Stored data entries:
● ● ● ● ● ● ●

import Summits.QuantumFields.BalabanUV.Beta.SpineRecursiveClosed
import Summits.QuantumFields.BalabanUV.Beta.StepLambdaReflection
import Summits.QuantumFields.BalabanUV.Beta.SpineRootedW2

/-!
# THE FIRST-ORDER SHARP LAWS OF THE UNFOLDED PAIR `(SpureRecAt j, M1At j)` of the (L4-D) W-literal — the `hS`/`hM` inputs of
# `SecondOrderTransport.W2OfK_bref_sharp` / `W2SymOfK_bref_sharp` for the recursive wall family v2.26 (`d + 1 = 4`, odd `Lc`, centred root)
# (β sub-cell, row BETA-an2 = BINDER-OWNERS row D1 OWNER, lineage an2 gen 17; memo `SKELETON-D1-L4.v1` §3)

HONEST FRAMING (cell charter, verbatim): «discharging BetaPertH makes Balaban's UV stability UNCONDITIONAL — a real
constructive-QFT result; it is NOT the continuum limit and NOT the Clay problem.»  DERIVED cell leaf: no statement of Bałaban's papers is
typed here, no `[cite:]` tag, no `def`, no `Prop` fact; it instantiates no binder of the β-function wall by itself.  NOT D1, NOT `BetaPertH`,
NOT continuum, NOT Clay.

## What is here ([folklore]; everything from the PROVED folded law `SpineRecursiveClosed.hSrC_SrecAt_all` and the PURE-SIGN laws of the
## Lagrange pieces `LambdaPieceReflection.SLam_lamCoeffOf_hessFFAt_reflect` / `StepLambdaReflection.smul_SLam_step_reflect` by subtraction)

The (L4-D) W-literal `SpineRecursiveW.WrecAt j = W2SymOfK G_j Lc (SpureRecAt j) (M1At j) (T2RecAt j) (M2Of mixFF j)` reads the UNFOLDED first-order
pair: the field table `SpureRecAt j = SrecAt j − (Λ-piece j)` and the multiplier table `M1At j = (cΛ·wM1 j) • hessFFAt`.  The transport theorem
`W2SymOfK_bref_sharp` needs their sharp laws.  Stated here on the DISPLAYED members (so that this file does not wait for the review of the
definitions file `SpineRecursiveW`; there `SpureRecAt_zero_level/_succ` are `rfl` on these displays):
* `sub_bref_of_laws`: the law of a difference of two families from the two laws (pointwise algebra);
* **`pureZero_bref`** (level `0`): `(cE • wilsonA + cVH • vhSAt ρ_c) κ (bref u) = ε_κ • refK (… + conjV (bhKStepAt 0) (γ 0 • diagK (ctGen α κ u)))`;
* **`pureSucc_bref`** (level `j+1`): the same for `(cE·wE (j+1)) • e3OfK Lc G_j (SrecAt j) + (cVH·wVH (j+1)) • vhSAt ρ_c` against `bhKStepAt (j+1)`,
  contact `γ (j+1) • diagK ctGen` — under `hn : 2·cVH = −cE·Lc⁴`, `hγ`, the locks `hlock` of `SpineRecursiveInductive`; and `…_bcj` forms at the pin
  `(cE, cVH) = (Lc⁴, −Lc⁸/2)`;
* **`M1At_bref`**: `M1At 3 Lc ρ_c cΛ j μ (bref w) = ε_μ • refK (M1At … j μ w)` — pure sign (`RootedKernelReflection.hessFFAt_reflect`), the `hM` input
  (♯-table = table).
Provenance: β sub-cell, unit beta-an2 gen 17, 2026-08-20 (v1); BY NAME over `SpineRecursiveClosed` (an2 gen 16), an5's `LambdaPieceReflection`,
an2's `StepLambdaReflection`, `SpineRootedW2`; no existing file touched.
-/

open Finset
open scoped BigOperators
open Literature.MathematicalPhysics.QuantumFieldTheory
open Literature.MathematicalPhysics.QuantumFieldTheory.Balaban1983to89
open Literature.MathematicalPhysics.QuantumFieldTheory.Balaban1983to89.Beta
open ExpKernelCalculus (MKer)
open AffineAveraging (toSite)
open AveragingContoursRooted (ctr ctrOff ctrOff_mem_box)
open AveragingHessianKernelsRooted (vhSAt hessFFAt)
open PolarizationSign (reflSign)
open KernelReflection (refK refK_apply)
open ResolventReflection (bref Φ)
open OneStepResolventKernel (Fib KInv)
open OneStepKernelFamily (KInvStep)
open StepJetData (wilsonA)
open InterLevelTransport (SLam)
open BalabanStepJets (lamCoeffOf)
open BalabanStepJetsSucc (E2 lamCoeffK wE wVH wΛ)
open RootedKernelReflection (hessFFAt_reflect)
open Summit.QuantumFields.BalabanUV.Beta.ChartConjugation (conjV)
open Summit.QuantumFields.BalabanUV.Beta.AxialDressingRooted (coDressKBmAt)
open Summit.QuantumFields.BalabanUV.Beta.BorderedHessian (bhKStepAt stepScale diagK ctGen)
open Summit.QuantumFields.BalabanUV.Beta.WardLocusRecursive (SrecAt SrecAt_zero SrecAt_succ)
open Summit.QuantumFields.BalabanUV.Beta.E3LevelOneReflection (refK_sub refK_smul)

noncomputable section

namespace Summit.QuantumFields.BalabanUV.Beta.SpineRooted

variable {d N : ℕ}

/-! ## §1 The law of a difference -/

/-- [folklore] **A LAW WITH CONTACT MINUS A PURE-SIGN LAW IS A LAW WITH THE SAME CONTACT**: if `S κ (bref u) = ε • refK (S κ u + C)` and
`P κ (bref u) = ε • refK (P κ u)`, then `(S − P) κ (bref u) = ε • refK ((S − P) κ u + C)`. -/
theorem sub_bref_of_laws {α : Fin (d + 1)} {S P : Fin (d + 1) → (Fin (d + 1) → ℤ) → MKer (d + 1) (Fib d)}
    {C : Fin (d + 1) → (Fin (d + 1) → ℤ) → MKer (d + 1) (Fib d)}
    (hS : ∀ κ u, S κ (bref α κ u) = reflSign α κ • refK (Φ N α) (S κ u + C κ u))
    (hP : ∀ κ u, P κ (bref α κ u) = reflSign α κ • refK (Φ N α) (P κ u)) (κ : Fin (d + 1)) (u : Fin (d + 1) → ℤ) :
    S κ (bref α κ u) - P κ (bref α κ u) = reflSign α κ • refK (Φ N α) (S κ u - P κ u + C κ u) := by
  rw [hS, hP, ← smul_sub, ← refK_sub]
  congr 2
  abel

/-! ## §2 The unfolded field tables of the recursive family: the (Sr-conj) law at every level -/

section Pure

variable {Lc : ℕ} [NeZero Lc]

/-- [folklore] The Λ-piece of `SrecAt … 0 = S0NAt` at the centred root obeys the PURE-SIGN law (an5's `SLam_lamCoeffOf_hessFFAt_reflect`, scaled). -/
theorem lamZero_bref (hLc : Odd Lc) (cΛ : ℝ) (α κ : Fin (d + 1)) (u : Fin (d + 1) → ℤ) :
    cΛ • SLam Lc (lamCoeffOf (KInv (N := Lc) (d := d)) Lc) (fun μ y => hessFFAt (toSite (ctrOff (d + 1) Lc)) Lc μ y) κ (bref α κ u) =
      reflSign α κ • refK (Φ Lc α)
        (cΛ • SLam Lc (lamCoeffOf (KInv (N := Lc) (d := d)) Lc) (fun μ y => hessFFAt (toSite (ctrOff (d + 1) Lc)) Lc μ y) κ u) := by
  have h := SLam_lamCoeffOf_hessFFAt_reflect (d := d) hLc α κ u
  simp only [AveragingContoursRooted.ctr] at h
  rw [h, refK_smul, smul_comm]

/-- [folklore] **(Sr-conj) OF THE LEVEL-`0` UNFOLDED FIELD TABLE** `cE • wilsonA + cVH • vhSAt ρ_c` (= `SpureRecAt … 0`): the folded law of
`S0NAt` (`hSrC_SrecAt_all … 0`) minus the pure-sign law of its Λ-piece. -/
theorem pureZero_bref (hLc : Odd Lc) (cE cVH cΛ : ℝ) (hn : 2 * cVH = -(cE * (Lc : ℝ) ^ 4)) (γ : ℕ → ℝ)
    (hγ : ∀ j, γ j = cVH * wVH 3 Lc j / (stepScale 3 Lc j * (Lc : ℝ) ^ 4))
    (hlock : ∀ j, cE * wE 3 Lc (j + 1) * (γ j / (stepScale 3 Lc j * (Lc : ℝ) ^ 4 * wVH 3 Lc (j + 1))) = γ (j + 1))
    (α κ : Fin 4) (u : Fin 4 → ℤ) :
    (fun κ' u' => cE • wilsonA 3 κ' u' + cVH • vhSAt (toSite (ctrOff 4 Lc)) 3 Lc rfl κ' u') κ (bref α κ u) =
      reflSign α κ • refK (Φ Lc α)
        ((fun κ' u' => cE • wilsonA 3 κ' u' + cVH • vhSAt (toSite (ctrOff 4 Lc)) 3 Lc rfl κ' u') κ u +
          conjV (bhKStepAt 3 (toSite (ctrOff 4 Lc)) Lc 0) (γ 0 • diagK (ctGen 3 α Lc κ u))) := by
  have hS := hSrC_SrecAt_all hLc cE cVH cΛ hn γ hγ hlock 0 α
  have hP := fun κ' u' => lamZero_bref (d := 3) hLc cΛ α κ' u'
  have e : ∀ κ' u', (fun κ' u' => cE • wilsonA 3 κ' u' + cVH • vhSAt (toSite (ctrOff 4 Lc)) 3 Lc rfl κ' u') κ' u' =
      SrecAt 3 Lc (toSite (ctrOff 4 Lc)) cE cVH cΛ 0 κ' u' -
        cΛ • SLam Lc (lamCoeffOf (KInv (N := Lc) (d := 3)) Lc) (fun μ y => hessFFAt (toSite (ctrOff 4 Lc)) Lc μ y) κ' u' := by
    intro κ' u'
    rw [SrecAt_zero]
    show _ = (cE • wilsonA 3 κ' u' + cVH • vhSAt (toSite (ctrOff 4 Lc)) 3 Lc rfl κ' u' +
      cΛ • SLam Lc (lamCoeffOf (KInv (N := Lc) (d := 3)) Lc) (fun μ y => hessFFAt (toSite (ctrOff 4 Lc)) Lc μ y) κ' u') - _
    rw [add_sub_cancel_right]
  rw [e, e]
  exact sub_bref_of_laws (S := SrecAt 3 Lc (toSite (ctrOff 4 Lc)) cE cVH cΛ 0)
    (P := fun κ' u' => cΛ • SLam Lc (lamCoeffOf (KInv (N := Lc) (d := 3)) Lc) (fun μ y => hessFFAt (toSite (ctrOff 4 Lc)) Lc μ y) κ' u')
    hS hP κ u

/-- [folklore] **(Sr-conj) OF THE LEVEL-`(j+1)` UNFOLDED FIELD TABLE** `(cE·wE (j+1)) • e3OfK Lc G_j (SrecAt j) + (cVH·wVH (j+1)) • vhSAt ρ_c`
(= `SpureRecAt … (j+1)`): the folded law of `SrecAt (j+1)` minus the pure-sign law of its Λ-piece (`smul_SLam_step_reflect (j+1)`). -/
theorem pureSucc_bref (hLc : Odd Lc) (cE cVH cΛ : ℝ) (hn : 2 * cVH = -(cE * (Lc : ℝ) ^ 4)) (γ : ℕ → ℝ)
    (hγ : ∀ j, γ j = cVH * wVH 3 Lc j / (stepScale 3 Lc j * (Lc : ℝ) ^ 4))
    (hlock : ∀ j, cE * wE 3 Lc (j + 1) * (γ j / (stepScale 3 Lc j * (Lc : ℝ) ^ 4 * wVH 3 Lc (j + 1))) = γ (j + 1))
    (j : ℕ) (α κ : Fin 4) (u : Fin 4 → ℤ) :
    (fun κ' u' => (cE * wE 3 Lc (j + 1)) • e3OfK Lc (coDressKBmAt (toSite (ctrOff 4 Lc)) Lc (KInvStep (d := 3) Lc j))
        (SrecAt 3 Lc (toSite (ctrOff 4 Lc)) cE cVH cΛ j) κ' u' + (cVH * wVH 3 Lc (j + 1)) • vhSAt (toSite (ctrOff 4 Lc)) 3 Lc rfl κ' u')
        κ (bref α κ u) =
      reflSign α κ • refK (Φ Lc α)
        ((fun κ' u' => (cE * wE 3 Lc (j + 1)) • e3OfK Lc (coDressKBmAt (toSite (ctrOff 4 Lc)) Lc (KInvStep (d := 3) Lc j))
            (SrecAt 3 Lc (toSite (ctrOff 4 Lc)) cE cVH cΛ j) κ' u' + (cVH * wVH 3 Lc (j + 1)) • vhSAt (toSite (ctrOff 4 Lc)) 3 Lc rfl κ' u') κ u +
          conjV (bhKStepAt 3 (toSite (ctrOff 4 Lc)) Lc (j + 1)) (γ (j + 1) • diagK (ctGen 3 α Lc κ u))) := by
  have hS := hSrC_SrecAt_all hLc cE cVH cΛ hn γ hγ hlock (j + 1) α
  have hP : ∀ (κ' : Fin 4) (u' : Fin 4 → ℤ),
      ((cΛ * wΛ 3 Lc (j + 1)) • SLam Lc (lamCoeffK (KInvStep (d := 3) Lc (j + 1)) (E2 3 Lc (j + 1)) Lc)
          (fun μ y => hessFFAt (toSite (ctrOff 4 Lc)) Lc μ y) κ' (bref α κ' u')) =
        reflSign α κ' • refK (Φ Lc α) ((cΛ * wΛ 3 Lc (j + 1)) •
          SLam Lc (lamCoeffK (KInvStep (d := 3) Lc (j + 1)) (E2 3 Lc (j + 1)) Lc) (fun μ y => hessFFAt (toSite (ctrOff 4 Lc)) Lc μ y) κ' u') := by
    intro κ' u'
    have h := smul_SLam_step_reflect (d := 3) hLc cΛ (j + 1) α κ' u'
    simp only [AveragingContoursRooted.ctr] at h
    exact h
  have e : ∀ κ' u', (fun κ' u' => (cE * wE 3 Lc (j + 1)) • e3OfK Lc (coDressKBmAt (toSite (ctrOff 4 Lc)) Lc (KInvStep (d := 3) Lc j))
        (SrecAt 3 Lc (toSite (ctrOff 4 Lc)) cE cVH cΛ j) κ' u' + (cVH * wVH 3 Lc (j + 1)) • vhSAt (toSite (ctrOff 4 Lc)) 3 Lc rfl κ' u') κ' u' =
      SrecAt 3 Lc (toSite (ctrOff 4 Lc)) cE cVH cΛ (j + 1) κ' u' -
        (cΛ * wΛ 3 Lc (j + 1)) • SLam Lc (lamCoeffK (KInvStep (d := 3) Lc (j + 1)) (E2 3 Lc (j + 1)) Lc)
          (fun μ y => hessFFAt (toSite (ctrOff 4 Lc)) Lc μ y) κ' u' := by
    intro κ' u'
    rw [SrecAt_succ]
    show _ = ((cE * wE 3 Lc (j + 1)) • e3OfK Lc (coDressKBmAt (toSite (ctrOff 4 Lc)) Lc (KInvStep (d := 3) Lc j))
        (SrecAt 3 Lc (toSite (ctrOff 4 Lc)) cE cVH cΛ j) κ' u' + (cVH * wVH 3 Lc (j + 1)) • vhSAt (toSite (ctrOff 4 Lc)) 3 Lc rfl κ' u' +
      (cΛ * wΛ 3 Lc (j + 1)) • SLam Lc (lamCoeffK (KInvStep (d := 3) Lc (j + 1)) (E2 3 Lc (j + 1)) Lc)
        (fun μ y => hessFFAt (toSite (ctrOff 4 Lc)) Lc μ y) κ' u') - _
    rw [add_sub_cancel_right]
  rw [e, e]
  exact sub_bref_of_laws (S := SrecAt 3 Lc (toSite (ctrOff 4 Lc)) cE cVH cΛ (j + 1))
    (P := fun κ' u' => (cΛ * wΛ 3 Lc (j + 1)) • SLam Lc (lamCoeffK (KInvStep (d := 3) Lc (j + 1)) (E2 3 Lc (j + 1)) Lc)
      (fun μ y => hessFFAt (toSite (ctrOff 4 Lc)) Lc μ y) κ' u') hS hP κ u

omit [NeZero Lc] in
/-- [folklore] **THE `hM` INPUT IS PURE SIGN**: `M1At 3 Lc ρ_c cΛ j μ (bref w) = ε_μ • refK (Φ Lc α) (M1At … j μ w)` (an1's `hessFFAt_reflect`, scaled);
generic `d`, odd `Lc`, centred root. -/
theorem M1At_bref (hLc : Odd Lc) (cΛ : ℝ) (j : ℕ) (α μ : Fin (d + 1)) (w : Fin (d + 1) → ℤ) :
    M1At d Lc (toSite (ctrOff (d + 1) Lc)) cΛ j μ (bref α μ w) = reflSign α μ • refK (Φ Lc α) (M1At d Lc (toSite (ctrOff (d + 1) Lc)) cΛ j μ w) := by
  have h := hessFFAt_reflect (n := d) hLc Lc α μ w
  simp only [AveragingContoursRooted.ctr] at h
  show (cΛ * BalabanStepW2.wM1 d Lc j) • hessFFAt (toSite (ctrOff (d + 1) Lc)) Lc μ (bref α μ w) =
    reflSign α μ • refK (Φ Lc α) ((cΛ * BalabanStepW2.wM1 d Lc j) • hessFFAt (toSite (ctrOff (d + 1) Lc)) Lc μ w)
  rw [h, refK_smul, smul_comm]

end Pure

end Summit.QuantumFields.BalabanUV.Beta.SpineRooted

end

● ● ● ● ● ● ●

Filter the entries by the string "StepLambdaReflection" and copy each matching line.

## [PROBLEM SOLUTION]
import Summits.QuantumFields.BalabanUV.Beta.StepLambdaReflection
## Lagrange pieces `LambdaPieceReflection.SLam_lamCoeffOf_hessFFAt_reflect` / `StepLambdaReflection.smul_SLam_step_reflect` by subtraction)
an2's `StepLambdaReflection`, `SpineRootedW2`; no existing file touched.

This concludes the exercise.